Considering the hazards of ordinary civilian life, it is remarkable that--barring periods of actual combat--life and limb were safer in the 86th despite the firing of thousands of rounds of rifle, pistol, machine gun, mortar and tank gun firing and the operation of thin-skinned and armored vehicles. Yet, some accidents were inevitable. One such tragedy took place during this period when the battalion was traversing a narrow dirt road through dark woods, under blackout. A light tank being guided across a crude, single-lane bridge veered onto the unsupported edge of the planks and tumbled sideways just a few feet into a small, mud-bottomed, stream. Trapped standing in the turret hatch, the tank commander died under the overturned vehicle.

LOUISIANA MANEUVERS

It was in this same period that the 86th got more and more exposure to its neighbors, the 25th Engineers, and to the Tank, Artillery, Signal, Medical, Infantry, Ordnance and other units that comprised the 6th Armored Division. "Combined arms" exercises provided preparation for the next major phase; Louisiana Maneuvers.

In marked contrast to the trek from Fort Knox, the march to the Pelican State showed off a full-fledged and confident 86th. There, too, was eyepopping exposure to the growing might of the American Army; other Divisions and, everywhere, every variety of specialized supporting Corps and Army units. It was a "BIG" show!"

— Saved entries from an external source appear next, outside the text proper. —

/-- **THE STRETCHING EXCESS HAS VOLUME `≥ η c⁵` IN EVERY WINDOW `[−c², −εc²]`.**
[folklore; cite: KochNadirashviliSereginSverak2009, §4 (arXiv:0709.3599 p. 8)] -/
theorem stretching_excess_volume_scaled (A : ℝ) : ∃ ε : ℝ, 0 < ε ∧ ε < 1 ∧ ∃ η : ℝ, 0 < η ∧
    ∀ (C : ℝ) (V : ℝ → EuclideanSpace ℝ (Fin 3) → EuclideanSpace ℝ (Fin 3)),
      IsTypeIAncientMild C V → C ≤ A → HasTypeIDecay A V →
      (∀ r > 0, ∀ M : ℝ, ∃ t ∈ Ioo (-(r ^ 2)) (0 : ℝ),
        ∃ x ∈ ball (0 : EuclideanSpace ℝ (Fin 3)) r, M < ‖V t x‖) →
      ∀ c : ℝ, 0 < c →
      ENNReal.ofReal (η * c ^ 5) ≤ volume {p : ℝ × EuclideanSpace ℝ (Fin 3) |
        p.1 ∈ Icc (-c ^ 2) (-(ε * c ^ 2)) ∧
        frobeniusNormSq (fderiv ℝ (curl (V p.1)) p.2) + ‖curl (V p.1) p.2‖ ^ 2 / (4 * (-p.1)) <
          ⟪curl (V p.1) p.2, fderiv ℝ (V p.1) p.2 (curl (V p.1) p.2)⟫} := by
  obtain ⟨ε, hε, hε1, η, hη, h⟩ := stretching_excess_volume A
  refine ⟨ε, hε, hε1, η, hη, fun C V hV hCA hdec hsing c hc => ?_⟩
  have h1 := h C (nsRescale c V) (hV.nsRescale hc) hCA (hdec.nsRescale hc)
    (singularAtOrigin_nsRescale hsing hc)
  have h2 := volume_window_scaled
    (G := fun F t x => ⟪curl (F t) x, fderiv ℝ (F t) x (curl (F t) x)⟫ ≤
      frobeniusNormSq (fderiv ℝ (curl (F t)) x) + ‖curl (F t) x‖ ^ 2 / (4 * (-t)))
    (fun F c' t x hc' ht hG => stretchingBalance_at_nsRescale F x hc' ht hG) hε hc (V := V) (η := η)
    (h1.trans (measure_mono fun p hp => ⟨hp.1, not_le.2 hp.2⟩))
  exact h2.trans (measure_mono fun p hp => ⟨hp.1, not_le.1 hp.2⟩)

/-- **THE SUPER-CALORIC SET HAS VOLUME `≥ η c⁵` IN EVERY WINDOW `[−c², −εc²]` (crux frame).**
[folklore; cite: KochNadirashviliSereginSverak2009, §4 (arXiv:0709.3599 p. 8)] -/
theorem superCaloric_volume_scaled (C K : ℝ) : ∃ ε : ℝ, 0 < ε ∧ ε < 1 ∧ ∃ η : ℝ, 0 < η ∧
    ∀ (V : ℝ → EuclideanSpace ℝ (Fin 3) → EuclideanSpace ℝ (Fin 3)), IsTypeIAncientMild C V →
      (∀ s : ℝ, s < 0 → ∫⁻ x, ‖fderiv ℝ (V s) x‖ₑ ^ 2 ≤ ENNReal.ofReal (K / Real.sqrt (-s))) →
      (∀ r > 0, ∀ M : ℝ, ∃ t ∈ Ioo (-(r ^ 2)) (0 : ℝ),
        ∃ x ∈ ball (0 : EuclideanSpace ℝ (Fin 3)) r, M < ‖V t x‖) →
      ∀ c : ℝ, 0 < c →
      ENNReal.ofReal (η * c ^ 5) ≤ volume {p : ℝ × EuclideanSpace ℝ (Fin 3) |
        p.1 ∈ Icc (-c ^ 2) (-(ε * c ^ 2)) ∧
        ⟪curl (V p.1) p.2, curl (V p.1) p.2⟫ < (-p.1) * (⟪curl (V p.1) p.2,
          fderiv ℝ (V p.1) p.2 (curl (V p.1) p.2)⟫ - frobeniusNormSq (fderiv ℝ (curl (V p.1)) p.2))} := by
  obtain ⟨ε, hε, hε1, η, hη, h⟩ := superCaloric_volume C K
  refine ⟨ε, hε, hε1, η, hη, fun V hV hlaw hsing c hc => ?_⟩
  have h1 := h (nsRescale c V) (hV.nsRescale hc) (dissipationLaw_nsRescale hlaw hc)
    (singularAtOrigin_nsRescale hsing hc)
  have h2 := volume_window_scaled
    (G := fun F s y => (-s) * (⟪curl (F s) y, fderiv ℝ (F s) y (curl (F s) y)⟫
        - 1 * frobeniusNormSq (fderiv ℝ (curl (F s)) y)) ≤ ⟪curl (F s) y, curl (F s) y⟫)
    (fun F c' s y hc' _ hG => critProd_at_nsRescale F 1 y hc' hG) hε hc (V := V) (η := η)
    (h1.trans (measure_mono fun p hp => ⟨hp.1, by
      have := hp.2; rw [one_mul]; exact not_le.2 this⟩))
  refine h2.trans (measure_mono fun p hp => ⟨hp.1, ?_⟩)
  have := hp.2
  rw [one_mul] at this
  exact not_le.1 this

end Scaled

/-! ### Temporal densities -/

section Times

/-- **A subset of the window whose points lie in the gradient core is contained in
(its time projection) × B(0, R c).** [folklore] -/
theorem subset_times_prod_ball' {c ε R : ℝ} (hc : 0 < c) (hR : 0 ≤ R)
    {S : Set (ℝ × EuclideanSpace ℝ (Fin 3))}
    (hS : ∀ p ∈ S, p.1 ∈ Icc (-c ^ 2) (-(ε * c ^ 2)) ∧ ‖p.2‖ < R * Real.sqrt (-p.1)) :
    S ⊆ {t : ℝ | ∃ x : EuclideanSpace ℝ (Fin 3), (t, x) ∈ S} ×ˢ
      ball (0 : EuclideanSpace ℝ (Fin 3)) (R * c) := by
  intro p hp
  obtain ⟨hp1, hp2⟩ := hS p hp
  refine ⟨⟨p.2, hp⟩, ?_⟩
  rw [mem_ball_zero_iff]
  refine hp2.trans_le (mul_le_mul_of_nonneg_left ?_ hR)
  have h1 : -p.1 ≤ c ^ 2 := by linarith [hp1.1]
  calc Real.sqrt (-p.1) ≤ Real.sqrt (c ^ 2) := Real.sqrt_le_sqrt h1
    _ = c := Real.sqrt_sq hc.le

/-- **Cavalieri with a given constant**: `ofReal (η c⁵) ≤ vol(S)`, `S ⊆ T ×ˢ B(0, R c)` with `R > 0`
give `ofReal ((η/(R³ b₃)) c²) ≤ vol(T)`, `b₃ = vol B(0,1)`. [folklore] -/
theorem measure_times_ge_of_volume {S : Set (ℝ × EuclideanSpace ℝ (Fin 3))} {T : Set ℝ}
    {R η c : ℝ} (hR : 0 < R) (hη : 0 < η) (hc : 0 < c)
    (hsub : S ⊆ T ×ˢ ball (0 : EuclideanSpace ℝ (Fin 3)) (R * c))
    (hvol : ENNReal.ofReal (η * c ^ 5) ≤ volume S) :
    ENNReal.ofReal (η / (R ^ 3 * (volume (ball (0 : EuclideanSpace ℝ (Fin 3)) 1)).toReal) * c ^ 2) ≤
      volume T := by
  set b₃ : ℝ := (volume (ball (0 : EuclideanSpace ℝ (Fin 3)) 1)).toReal with hb₃
  have hb₃pos : 0 < b₃ :=
    ENNReal.toReal_pos (measure_ball_pos volume _ one_pos).ne' measure_ball_lt_top.ne
  have hRc : 0 < R * c := by positivity
  have key := measure_times_mul_ge hRc hsub hvol
  have hD : 0 < (R * c) ^ 3 * b₃ := by positivity
  have e : η * c ^ 5 = η / (R ^ 3 * b₃) * c ^ 2 * ((R * c) ^ 3 * b₃) := by
    field_simp
  rw [e, ENNReal.ofReal_mul (by positivity)] at key
  have hfin : ENNReal.ofReal ((R * c) ^ 3 * b₃) ≠ 0 := by
    rw [ne_eq, ENNReal.ofReal_eq_zero, not_le]; exact hD
  exact (ENNReal.mul_le_mul_iff_left hfin ENNReal.ofReal_ne_top).1 key

/-- **THE STRETCHING-EXCESS INSTANTS HAVE DEFINITE TEMPORAL DENSITY.** For every `A` there are
`ε(A) ∈ (0,1)`, `κ(A) > 0` such that for every SINGULAR KNSS-gauge Type-I field
(`IsTypeIAncientMild C V`, `C ≤ A`) with a Type-I envelope `HasTypeIDecay A V` and every `c > 0`,
the instants `t ∈ [−c², −εc²]` at which SOME point has `|∇ω|²_F + ‖ω‖²/(4(−t)) < ⟪ω, ∇V ω⟫` form
a set of measure `≥ κ c²`. [folklore (Cavalieri) + KNSS compactness; cite: KochNadirashviliSereginSverak2009, §4 (arXiv:0709.3599 p. 8)] -/
theorem stretchingTimes_measure_ge (A : ℝ) : ∃ ε : ℝ, 0 < ε ∧ ε < 1 ∧ ∃ κ : ℝ, 0 < κ ∧
    ∀ (C : ℝ) (V : ℝ → EuclideanSpace ℝ (Fin 3) → EuclideanSpace ℝ (Fin 3)),
      IsTypeIAncientMild C V → C ≤ A → HasTypeIDecay A V →
      (∀ r > 0, ∀ M : ℝ, ∃ t ∈ Ioo (-(r ^ 2)) (0 : ℝ),
        ∃ x ∈ ball (0 : EuclideanSpace ℝ (Fin 3)) r, M < ‖V t x‖) →
      ∀ c : ℝ, 0 < c →
      ENNReal.ofReal (κ * c ^ 2) ≤ volume {t : ℝ | t ∈ Icc (-c ^ 2) (-(ε * c ^ 2)) ∧
        ∃ x : EuclideanSpace ℝ (Fin 3),
          frobeniusNormSq (fderiv ℝ (curl (V t)) x) + ‖curl (V t) x‖ ^ 2 / (4 * (-t)) <
            ⟪curl (V t) x, fderiv ℝ (V t) x (curl (V t) x)⟫} := by
  obtain ⟨ε, hε, hε1, η, hη, h⟩ := stretching_excess_volume_scaled A
  obtain ⟨K₁, hK₁0, hK₁⟩ :=
    IsTypeIAncientMild.exists_forall_pow_mul_norm_iteratedFDeriv_le_of_hasTypeIDecay 1 A
  -- the gradient core radius for the threshold `¼`: `√(4K₁) − 1`, enlarged to be `≥ 1`
  set R : ℝ := max (Real.sqrt (K₁ / (1 / 4)) - 1) 1 with hR
  have hRpos : 0 < R := lt_of_lt_of_le one_pos (le_max_right _ _)
  refine ⟨ε, hε, hε1, η / (R ^ 3 * (volume (ball (0 : EuclideanSpace ℝ (Fin 3)) 1)).toReal), ?_,
    fun C V hV hCA hdec hsing c hc => ?_⟩
  · have hb : 0 < (volume (ball (0 : EuclideanSpace ℝ (Fin 3)) 1)).toReal :=
      ENNReal.toReal_pos (measure_ball_pos volume _ one_pos).ne' measure_ball_lt_top.ne
    positivity
  have hV' : IsTypeIAncientMild A V := isTypeIAncientMild_of_le hV hCA
  set S : Set (ℝ × EuclideanSpace ℝ (Fin 3)) := {p | p.1 ∈ Icc (-c ^ 2) (-(ε * c ^ 2)) ∧
    frobeniusNormSq (fderiv ℝ (curl (V p.1)) p.2) + ‖curl (V p.1) p.2‖ ^ 2 / (4 * (-p.1)) <
      ⟪curl (V p.1) p.2, fderiv ℝ (V p.1) p.2 (curl (V p.1) p.2)⟫} with hSdef
  have hvol : ENNReal.ofReal (η * c ^ 5) ≤ volume S := h C V hV hCA hdec hsing c hc
  have hcore : ∀ p ∈ S, p.1 ∈ Icc (-c ^ 2) (-(ε * c ^ 2)) ∧ ‖p.2‖ < R * Real.sqrt (-p.1) := by
    intro p hp
    obtain ⟨hp1, hp2⟩ := hp
    have ht : p.1 < 0 := by
      have : 0 < ε * c ^ 2 := by positivity
      linarith [hp1.2]
    refine ⟨hp1, ?_⟩
    have hg := gradFast_of_stretching_excess ht hp2
    have hK := hK₁ hV' hdec p.1 ht p.2
    rw [norm_iteratedFDeriv_one] at hK
    have h1 := norm_lt_of_gradFast (by norm_num : (0:ℝ) < 1 / 4) ht hK hg
    exact h1.trans_le (mul_le_mul_of_nonneg_right (le_max_left _ _) (Real.sqrt_nonneg _))
  have hsub := subset_times_prod_ball' hc hRpos.le hcore
  have key := measure_times_ge_of_volume hRpos hη hc hsub hvol
  refine key.trans (measure_mono fun t ht => ?_)
  obtain ⟨x, hx⟩ := ht
  exact ⟨hx.1, x, hx.2⟩

/-- **THE SUPER-CALORIC INSTANTS OF `t²‖ω‖²` HAVE DEFINITE TEMPORAL DENSITY (critical element).**
For every `A, K` there are `ε ∈ (0,1)`, `κ > 0` such that for every SINGULAR member of the stratum
with a Type-I envelope (`IsTypeIAncientMild C V`, `C ≤ A`, `HasTypeIDecay A V`, law `K`) and every
`c > 0`, the instants `t ∈ [−c², −εc²]` at which SOME point has
`‖ω‖² < (−t)(⟪ω, ∇V ω⟫ − |∇ω|²_F)` form a set of measure `≥ κ c²`.
[folklore (Cavalieri) + KNSS compactness; cite: KochNadirashviliSereginSverak2009, §4 (arXiv:0709.3599 p. 8)] -/
theorem superCaloricTimes_measure_ge (A K : ℝ) : ∃ ε : ℝ, 0 < ε ∧ ε < 1 ∧ ∃ κ : ℝ, 0 < κ ∧
    ∀ (C : ℝ) (V : ℝ → EuclideanSpace ℝ (Fin 3) → EuclideanSpace ℝ (Fin 3)),
      IsTypeIAncientMild C V → C ≤ A → HasTypeIDecay A V →
      (∀ s : ℝ, s < 0 → ∫⁻ x, ‖fderiv ℝ (V s) x‖ₑ ^ 2 ≤ ENNReal.ofReal (K / Real.sqrt (-s))) →
      (∀ r > 0, ∀ M : ℝ, ∃ t ∈ Ioo (-(r ^ 2)) (0 : ℝ),
        ∃ x ∈ ball (0 : EuclideanSpace ℝ (Fin 3)) r, M < ‖V t x‖) →
      ∀ c : ℝ, 0 < c →
      ENNReal.ofReal (κ * c ^ 2) ≤ volume {t : ℝ | t ∈ Icc (-c ^ 2) (-(ε * c ^ 2)) ∧
        ∃ y : EuclideanSpace ℝ (Fin 3),
          ⟪curl (V t) y, curl (V t) y⟫ < (-t) * (⟪curl (V t) y, fderiv ℝ (V t) y (curl (V t) y)⟫
            - frobeniusNormSq (fderiv ℝ (curl (V t)) y))} := by
  obtain ⟨ε, hε, hε1, η, hη, h⟩ := superCaloric_volume_scaled A K
  obtain ⟨K₁, hK₁0, hK₁⟩ :=
    IsTypeIAncientMild.exists_forall_pow_mul_norm_iteratedFDeriv_le_of_hasTypeIDecay 1 A
  set R : ℝ := max (Real.sqrt (K₁ / 1) - 1) 1 with hR
  have hRpos : 0 < R := lt_of_lt_of_le one_pos (le_max_right _ _)
  refine ⟨ε, hε, hε1, η / (R ^ 3 * (volume (ball (0 : EuclideanSpace ℝ (Fin 3)) 1)).toReal), ?_,
    fun C V hV hCA hdec hlaw hsing c hc => ?_⟩
  · have hb : 0 < (volume (ball (0 : EuclideanSpace ℝ (Fin 3)) 1)).toReal :=
      ENNReal.toReal_pos (measure_ball_pos volume _ one_pos).ne' measure_ball_lt_top.ne
    positivity
  have hV' : IsTypeIAncientMild A V := isTypeIAncientMild_of_le hV hCA
  set S : Set (ℝ × EuclideanSpace ℝ (Fin 3)) := {p | p.1 ∈ Icc (-c ^ 2) (-(ε * c ^ 2)) ∧
    ⟪curl (V p.1) p.2, curl (V p.1) p.2⟫ < (-p.1) * (⟪curl (V p.1) p.2,
      fderiv ℝ (V p.1) p.2 (curl (V p.1) p.2)⟫ - frobeniusNormSq (fderiv ℝ (curl (V p.1)) p.2))}
    with hSdef
  have hvol : ENNReal.ofReal (η * c ^ 5) ≤ volume S := h V hV' hlaw hsing c hc
  have hcore : ∀ p ∈ S, p.1 ∈ Icc (-c ^ 2) (-(ε * c ^ 2)) ∧ ‖p.2‖ < R * Real.sqrt (-p.1) := by
    intro p hp
    obtain ⟨hp1, hp2⟩ := hp
    have ht : p.1 < 0 := by
      have : 0 < ε * c ^ 2 := by positivity
      linarith [hp1.2]
    refine ⟨hp1, ?_⟩
    have hg := gradFast_of_superCaloric ht hp2
    have hK := hK₁ hV' hdec p.1 ht p.2
    rw [norm_iteratedFDeriv_one] at hK
    have h1 := norm_lt_of_gradFast one_pos ht hK hg
    exact h1.trans_le (mul_le_mul_of_nonneg_right (le_max_left _ _) (Real.sqrt_nonneg _))
  have hsub := subset_times_prod_ball' hc hRpos.le hcore
  have key := measure_times_ge_of_volume hRpos hη hc hsub hvol
  refine key.trans (measure_mono fun t ht => ?_)
  obtain ⟨x, hx⟩ := ht
  exact ⟨hx.1, x, hx.2⟩

end Times

end Summit.NavierStokesRegularity.NavierStokesRegularity.Theorems.FiniteDissipationLiouville.WindowRecurrence

end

Like all large-scale maneuvers, it was marked by some "hurry up and wait," while unseen masses of men were being moved for tactical purposes known only by the upper echelon. But it was giving invaluable training to commanders and staffs, to communications personnel, to maintenance and supply people--to every last individual who was learning how to live and function militarily in a constantly changing environment.

Both tracked and wheeled vehicles bogged down in swamps and the troops learned how to get them out. Chiggers got under the skin. During the day the heat would oppress; during the night damp chill would settle in. New straddle trenches and garbage pits were dug and marked with unit identification and date; old ones were dug up and ransacked by skinny, wild razorback hogs.

It was a time when "bike" riders on heavy "Harleys" or "Indians" provided a communications link, passing written messages to, or receiving them from, commanders in moving vehicles via a split stick. It was a hazardous practice, especially on gravel or dirt roads, in mud, or in darkness. The 86th "lost" one such messenger and his mount during the maneuvers, and "found" him only after return to Camp Chaffee. A phone call from Ordnance to battalion headquarters inquired as to when someone was going to pick up one of the 86th's bikes that had been repaired.

In condensed version, the story as finally reconstructed from that call was that the rider had come to an Engineer treadway floating bridge--the type employing a kind of narrow I-beam, the edges of which provided flanges just wide enough apart to guide tank tracks or the tires of other vehicles. It was difficult to walk alongside and push a heavy bike on those beams, so the 86th messenger chose to ride, took a spill and landed in a hospital, the Ordnance battalion retrieving the bike.

It wasn't long afterward that a TOE change dropped motorcycles from all units except the Military Police.

MOJAVE DESERT

A relatively short period back home at Camp Chaffee was followed by a course of mild orientation for a new experience; desert training. That was logical; the geography of the war with Japan didn't lend itself to employment of division-size masses of Armor, but North Africa did--with a vengeance! The "Desert Fox", Erwin Rommel, and the British had been tangling there and, even with our brief Ft. Knox comrades of the 1st Armored Division becoming "blooded" there, the desert gave promise of being the only active theater for Armor for some time to come.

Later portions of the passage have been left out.